Posted in Books, Non-Fiction | Tagged , , , , | 1 Comment

“Train Your Brain to Get Rich” by Teresa Aubele

  1. You can’t know what form of wealth you want until you know what you want.
  2. Your brain is a whiz at certain things: recognizing simple patterns or generating emotional responses in nanoseconds but lags behind on other tasks: recognizing and evaluating long-term financial or business trends, recognizing when patterns are truly random, or focusing on many things at one time.
  3. Psychologists and researchers have consistently proven that being positively energized (happy) leads to better performance, increased creativity, self-confidence, energy, and brainpower.
  4. When your brain is feeling optimistic and energized, it will function far more effectively than when you are feeling negative or depressed.
  5. Three of the more well-known neuromodulators are dopamine, serotonin, and acetylcholine. Dopamine and serotonin, in particular, are known to be key neurotransmitters in the regulation of pleasure, happiness, rewarding situations, and mood.
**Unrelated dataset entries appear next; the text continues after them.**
/-
Origin: HOME/pub-hodgecm-prl1/lean/Prl1/CorCMThetaPrime.lean — session planner-pub-hodgecm-prl1-0 (unit pub-hodgecm-prl1).
Intended final place: `HodgeCM/Assembly/CorCMThetaPrime.lean` (imports `HodgeCM.Assembly.CorCMTheta` and
`HodgeCM.Proofs.LevelDirected`): the headline theorems of `CorCMTheta` / `RealisationConstruction` with the hypothesis
`hLD : HodgeCM.LevelDirected` DISCHARGED by `HodgeCM.levelDirected`.  (Split form of handover v2's `Prl1/LevelDirected.lean`.)
Origin: expansion seat `planner-pub-hodgecm-prl1-0` (unit pub-hodgecm-prl1), handover v2 2026-08-18T03:16:26Z in the split form offered 03:23:21Z (`HOME/pub-hodgecm-prl1/lean/Prl1/CorCMThetaPrime.lean`, md5 bc203026);
landed by the gen-5 packager as `HodgeCM/Assembly/CorCMThetaPrime.lean` (module `Prl1.CorCMThetaPrime` → `HodgeCM.Assembly.CorCMThetaPrime`; `import Prl1.*` lines renamed to the package modules; module references in prose renamed on 3 line(s); body otherwise verbatim).
-/
import Summits.HodgeConjecture.HodgeCM.Assembly.CorCMTheta
import Summits.HodgeConjecture.HodgeCM.Proofs.LevelDirected

set_option autoImplicit false

/-!
# The realisation inputs and `COR_CM` from the theta model, without the directedness hypothesis

`HodgeCM.levelDirected : HodgeCM.LevelDirected` (proved in `HodgeCM.Proofs.LevelDirected`) is substituted for the
hypothesis `hLD` of `ThetaModel.realisationExistsPerL_of / realisationExistsFace_of` and of
`Assembly.COR_CM_theta / perL_theta / openInputs_of_theta / COR_CM_of_openInputsTheta`.  Remaining hypotheses of the
headline `COR_CM_theta'`: `U.ModelAxioms`, `T.Inputs` (ten named inputs — 2 print facts, 2 design constraints, 6 PerL open inputs — `HodgeCM.Automorphic.ThetaFacts`), `U.Fact_hodgeRiemann20`,
`HodgeCM.Lemma33bLandherr`, `U.PohlmannSpan`, `U.Qw8Sufficiency`.
-/

noncomputable section

namespace HodgeCM

namespace Universe.ThetaModel

variable {U : Universe} (T : U.ThetaModel)

/-- `RealisationExistsPerL` from the theta model, `LevelDirected` discharged. -/
theorem realisationExistsPerL_of' (M : U.ModelAxioms) (A : T.Inputs) (hHR : U.Fact_hodgeRiemann20)
    (hL : Lemma33bLandherr) : U.RealisationExistsPerL :=
  T.realisationExistsPerL_of M A hHR levelDirected hL

/-- `RealisationExistsFace` from the theta model, `LevelDirected` discharged. -/
theorem realisationExistsFace_of' (M : U.ModelAxioms) (A : T.Inputs) (hHR : U.Fact_hodgeRiemann20)
    (hL : Lemma33bLandherr) : U.RealisationExistsFace :=
  T.realisationExistsFace_of M A hHR levelDirected hL

end Universe.ThetaModel

namespace Assembly

variable (U : Universe)

/-- **COR-CM from the theta model**, `LevelDirected` discharged: open inputs = `T.Inputs`, `Fact_hodgeRiemann20`,
`Lemma33bLandherr`, `PohlmannSpan`, `Qw8Sufficiency`. -/
theorem COR_CM_theta' (M : U.ModelAxioms) (T : U.ThetaModel) (A : T.Inputs) (hHR : U.Fact_hodgeRiemann20)
    (hL : Lemma33bLandherr) (hP : U.PohlmannSpan) (hQ : U.Qw8Sufficiency) : U.HC_CM :=
  COR_CM_theta U M T A hHR levelDirected hL hP hQ

/-- **PerL from the theta model**, `LevelDirected` discharged. -/
theorem perL_theta' (M : U.ModelAxioms) (T : U.ThetaModel) (A : T.Inputs) (hHR : U.Fact_hodgeRiemann20)
    (hL : Lemma33bLandherr) : U.PerL :=
  perL_theta U M T A hHR levelDirected hL

/-- The reduced record without the `levelDirected` field. -/
structure OpenInputsTheta' (T : U.ThetaModel) : Prop where
  /-- the ten automorphic facts of `HodgeCM.Automorphic.ThetaFacts` -/
  theta : T.Inputs
  /-- Hodge–Riemann for holomorphic 2-forms on a surface (PRINT) -/
  hodgeRiemann20 : U.Fact_hodgeRiemann20
  /-- Landherr's classification of hermitian planes over a CM field -/
  landherr : Lemma33bLandherr
  /-- Pohlmann 1968 (unchanged) -/
  pohlmann_span : U.PohlmannSpan
  /-- [QW8] Thm 2.5 + Milne 1999 (unchanged) -/
  qw8_sufficiency : U.Qw8Sufficiency

/-- `U.OpenInputs` from the reduced record. -/
theorem openInputs_of_theta' (M : U.ModelAxioms) (T : U.ThetaModel) (I : OpenInputsTheta' U T) :
    U.OpenInputs :=
  openInputs_of_theta U M T ⟨I.theta, I.hodgeRiemann20, levelDirected, I.landherr, I.pohlmann_span,
    I.qw8_sufficiency⟩

/-- **COR-CM from the reduced record.** -/
theorem COR_CM_of_openInputsTheta' (M : U.ModelAxioms) (T : U.ThetaModel) (I : OpenInputsTheta' U T) :
    U.HC_CM :=
  COR_CM_of_openInputs U M (openInputs_of_theta' U M T I)

end Assembly

end HodgeCM

end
Acetylcholine in the brain has been shown to be important in shifting from sleep to wakefulness and helps in sustaining attention and forming memories, especially in the hippocampus.
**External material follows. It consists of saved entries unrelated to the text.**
/-- **Counting prime tuples in a corner**: for `0 < η₁ ≤ 1` and `d` there are `C, X` with
`#{q ∈ primes(≤x)^d : log qᵢ/log x ≥ η₁, ∑ log qᵢ/log x ≤ Y} ≤ C (x^Y + 1)` for all `x ≥ X`,
`Y ≤ 1` (the prime tuple sum of the indicator; from `exists_primeTupleSum_approx` with `A = 0` and
the bound `∫_{corner} ∏ x^{yᵢ}dyᵢ/yᵢ ≤ η₁^{-d} x^Y`). [cite: FordMaynard2024PrimeSieves, Lemma 5.11 (proof, (Qstar))] -/
theorem exists_primeTupleSum_cornerInd_le (η₁ : ℝ) (hη₁ : 0 < η₁) (hη₁1 : η₁ ≤ 1) (d : ℕ) :
    ∃ C : ℝ, 0 ≤ C ∧ ∃ X : ℝ, 2 ≤ X ∧ ∀ x : ℝ, X ≤ x → ∀ Y : ℝ, Y ≤ 1 →
      primeTupleSum d x (cornerInd d η₁ Y) ≤ C * (x ^ Y + 1) := by
  obtain ⟨C, hC0, X, hX2, hF2⟩ := exists_primeTupleSum_approx η₁ hη₁ hη₁1 0 d
  refine ⟨C + (1 / η₁) ^ d + 1, by positivity, X, hX2, fun x hx Y hY => ?_⟩
  have hx1 : 1 ≤ x := by linarith
  have hx0 : 0 < x := by linarith
  have hU := convex_cornerSet d η₁ Y
  have hUm := measurableSet_cornerSet d η₁ Y
  have hGm : Measurable (cornerInd d η₁ Y) := measurable_const.indicator hUm
  have key := hF2 x hx (cornerSet d η₁ Y) (cornerInd d η₁ Y) 0 1 Y hU hUm (fun y hy i => hy.1 i)
    (fun y hy => hy.2) hY le_rfl zero_le_one hGm
    (fun y hy y' hy' => by rw [cornerInd_of_mem hy, cornerInd_of_mem hy', sub_self, abs_zero, zero_mul])
    (fun y => by
      by_cases hy : y ∈ cornerSet d η₁ Y
      · rw [cornerInd_of_mem hy, abs_one]
      · rw [cornerInd_of_notMem hy, abs_zero]; exact zero_le_one)
    (fun y hy => cornerInd_of_notMem hy)
  rw [zero_add, mul_one, pow_zero, div_one] at key
  -- the integral is at most `η₁^{-d} x^Y`
  have hint : primeTupleIntegral d x (cornerInd d η₁ Y) ≤ (1 / η₁) ^ d * x ^ Y := by
    unfold primeTupleIntegral
    have hbox : ∀ y ∈ cornerSet d η₁ Y, ∀ i, η₁ ≤ y i ∧ y i ≤ 1 := by
      intro y hy i
      refine ⟨hy.1 i, ?_⟩
      have : y i + ∑ j ∈ Finset.univ.erase i, y j = ∑ j, y j := Finset.add_sum_erase _ _ (Finset.mem_univ i)
      have hrest : 0 ≤ ∑ j ∈ Finset.univ.erase i, y j := Finset.sum_nonneg fun j _ => hη₁.le.trans (hy.1 j)
      linarith [hy.2]
    have hptw : ∀ y, cornerInd d η₁ Y y * tupleWeight x y ≤
        Set.indicator (Set.Icc (fun _ : Fin d => η₁) (fun _ => 1)) (fun _ => (1 / η₁) ^ d * x ^ Y) y := by
      intro y
      by_cases hy : y ∈ cornerSet d η₁ Y
      · rw [cornerInd_of_mem hy, one_mul, Set.indicator_of_mem (show y ∈ Set.Icc (fun _ : Fin d => η₁) (fun _ => 1) from
          ⟨fun i => (hbox y hy i).1, fun i => (hbox y hy i).2⟩)]
        unfold tupleWeight
        calc ∏ i, x ^ (y i) / y i ≤ ∏ i, x ^ (y i) * (1 / η₁) := by
              refine Finset.prod_le_prod (fun i _ => div_nonneg (Real.rpow_nonneg hx0.le _)
                (hη₁.le.trans (hbox y hy i).1)) fun i _ => ?_
              rw [div_eq_mul_one_div]
              exact mul_le_mul_of_nonneg_left (one_div_le_one_div_of_le hη₁ (hbox y hy i).1)
                (Real.rpow_nonneg hx0.le _)
          _ = (1 / η₁) ^ d * x ^ (∑ i, y i) := by
              rw [Finset.prod_mul_distrib, Real.rpow_sum_of_pos hx0, Finset.prod_const, Finset.card_univ,
                Fintype.card_fin, mul_comm]
          _ ≤ (1 / η₁) ^ d * x ^ Y :=
              mul_le_mul_of_nonneg_left (Real.rpow_le_rpow_of_exponent_le hx1 hy.2) (by positivity)
      · rw [cornerInd_of_notMem hy, zero_mul]
        exact Set.indicator_nonneg (fun _ _ => by positivity) y
    have hconst_int : Integrable (Set.indicator (Set.Icc (fun _ : Fin d => η₁) (fun _ => 1))
        (fun _ : Fin d → ℝ => (1 / η₁) ^ d * x ^ Y)) := by
      rw [integrable_indicator_iff measurableSet_Icc]
      exact integrableOn_const (isCompact_Icc.measure_lt_top.ne)
    have hGint : Integrable (fun y => cornerInd d η₁ Y y * tupleWeight x y) := by
      refine integrable_of_bdd_of_support_box (hGm.mul (measurable_tupleWeight hx0))
        (B := (1 / η₁) ^ d * x ^ Y) (a := η₁) (b := 1) (fun y => ?_) (fun y hy => ?_)
      · rw [abs_of_nonneg]
        · refine (hptw y).trans (Set.indicator_le_self' (fun _ _ => by positivity) y)
        · by_cases hy : y ∈ cornerSet d η₁ Y
          · rw [cornerInd_of_mem hy, one_mul]; exact (tupleWeight_bounds hx1 hη₁ (hbox y hy)).1
          · rw [cornerInd_of_notMem hy, zero_mul]
      · have hy' : y ∈ cornerSet d η₁ Y := by
          by_contra hc; rw [cornerInd_of_notMem hc, zero_mul] at hy; exact hy rfl
        exact ⟨fun i => (hbox y hy' i).1, fun i => (hbox y hy' i).2⟩
    calc ∫ y, cornerInd d η₁ Y y * tupleWeight x y
        ≤ ∫ y, Set.indicator (Set.Icc (fun _ : Fin d => η₁) (fun _ => 1)) (fun _ => (1 / η₁) ^ d * x ^ Y) y :=
          integral_mono hGint hconst_int hptw
      _ = (1 / η₁) ^ d * x ^ Y * (volume (Set.Icc (fun _ : Fin d => η₁) (fun _ => 1))).toReal := by
          rw [integral_indicator measurableSet_Icc, setIntegral_const, smul_eq_mul, mul_comm]; rfl
      _ ≤ (1 / η₁) ^ d * x ^ Y * 1 := by
          refine mul_le_mul_of_nonneg_left ?_ (by positivity)
          rw [Real.volume_Icc_pi_toReal (fun _ => hη₁1)]
          simp only [Finset.prod_const, Finset.card_univ, Fintype.card_fin]
          exact pow_le_one₀ (by linarith) (by linarith)
      _ = (1 / η₁) ^ d * x ^ Y := mul_one _
  have hxY : 0 < x ^ Y := Real.rpow_pos_of_pos hx0 Y
  rw [abs_le] at key
  have hηd : 0 ≤ (1 / η₁) ^ d := by positivity
  have hexp : (C + (1 / η₁) ^ d + 1) * (x ^ Y + 1) =
      (C + (1 / η₁) ^ d) * x ^ Y + ((C + (1 / η₁) ^ d) + x ^ Y + 1) := by ring
  have hmul : 0 ≤ (C + (1 / η₁) ^ d) * x ^ Y := by positivity
  rw [hexp]
  nlinarith [key.2, hint, hxY, hC0]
  6. What you think, do, and say matters—and that it affects who you become on the outside, on the inside, and in your brain.
  7. If you routinely dwell on your past financial failures, unsuccessful ventures, lack of self-confidence, feelings of insecurity, and other negative patterns, the neurons involved in that particular mental activity will fire busily at the same time and automatically start wiring together as well. This process will add one more bit of neural structure to feeling uninspired, lazy, or inadequate.
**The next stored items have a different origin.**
import Summits.CriticalPhenomena.PercolationContinuityZ3.Theorems.PercNearOneGluingNoHeavyLowerTailSahiCTCStrongTwistedKleitmanChainGap

/-!
# `NoHeavyLowerTail` (crux stmt-CriticalPhenomena-4575), P3 lane: the splice chain (STK_s) with BOTH families gap-closed

Support file (seat `prim-l12-p3`, gen 39; `--supports stmt-CriticalPhenomena-4575`).  Memo
`run/shared/lean/prim/prim-l12/FROM-prim-l12-p3-g39-GAP-SQUARED.md`.
gen 36 proved the splice chain `N_0 ≤ N_1 ≤ … ` (`…SahiCTCStrongTwistedKleitmanChain`) for monotone `A, B`; gen 38 relaxed `A` to a
`t`-gap-closed family (`…ChainGap`, levels `s < t`), keeping `B` monotone.  The census of gen 39 (memo §1: exhaustive n ≤ 4 over all pairs of
closed families and all profiles, adversarial n ≤ 8) says that the ordered forms `Φ(s,u)`, `s ≤ u`, are nonnegative as soon as BOTH arguments
are `s`-gap-closed ("GAP²": the natural domain of the forms is the symmetric cone `C_s × C_s`).  This file proves the corresponding statement for
the theorem part of the forms: the chain `N_s ≤ N_{s+1}` for all `s < t` when `A` AND `B` are only `t`-gap-closed on `V` — closed under
inserting an element `a` into `S` whenever fewer than `t` elements of `S` lie below `a`.  Proof: gen 36/38's max-coordinate induction; the
hypothesis on `B` is inherited by the sections `B ∘ insert n` exactly as for `A`, and the only pointwise use of `B` is the insertion of the
maximum `n` into `ψ̃_{s+1}(x,y) = x` at `#x = s < t`.  Corollary: `#{x ∈ A : y ∈ B} ≤ #{x ∈ A : ψ̃_s(x,y) ∈ B}` for `s ≤ t` (the strong
twisted Kleitman inequality of gen 36 in the doubly-gap class); monotone predicates qualify via
`SahiCTCStrongTwistedKleitmanGap.gapClosed_of_monotone`.  Nothing is asserted about the crux.
-/

namespace Summit.CriticalPhenomena.PercolationContinuityZ3.Theorems

namespace SahiCTCStrongTwistedKleitmanBiGap

open Finset SahiCTCStrongTwistedKleitman

variable {α : Type*} [LinearOrder α]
  8. Our anticipation circuitry forces us to pay attention to the possibility of incoming rewards, but also leads us to expect that our future will feel better than it actually does when it finally occurs, which creates an emotional vacuum and explains why money does not really buy happiness.
  9. Your brain interprets the world through three basic patterns of thinking: automatic thoughts, assumptions, and core beliefs.
  10. Mindfulness—focusing on what is happening in the present rather than what happened or might happen—is a useful tool for replacing negative automatic thoughts with more positive ones.
  11. Core beliefs wire your brain to respond to new experiences in the same old way—and often it happens so quickly that you don’t question it—unless and until something goes terribly wrong in your life, or you have an experience that calls your core beliefs into question.
  12. Optimists attribute good events to themselves in terms of permanence, citing their traits and abilities as the cause, and bad events as transient (using terms such as “sometime” or “lately” to describe negative events.)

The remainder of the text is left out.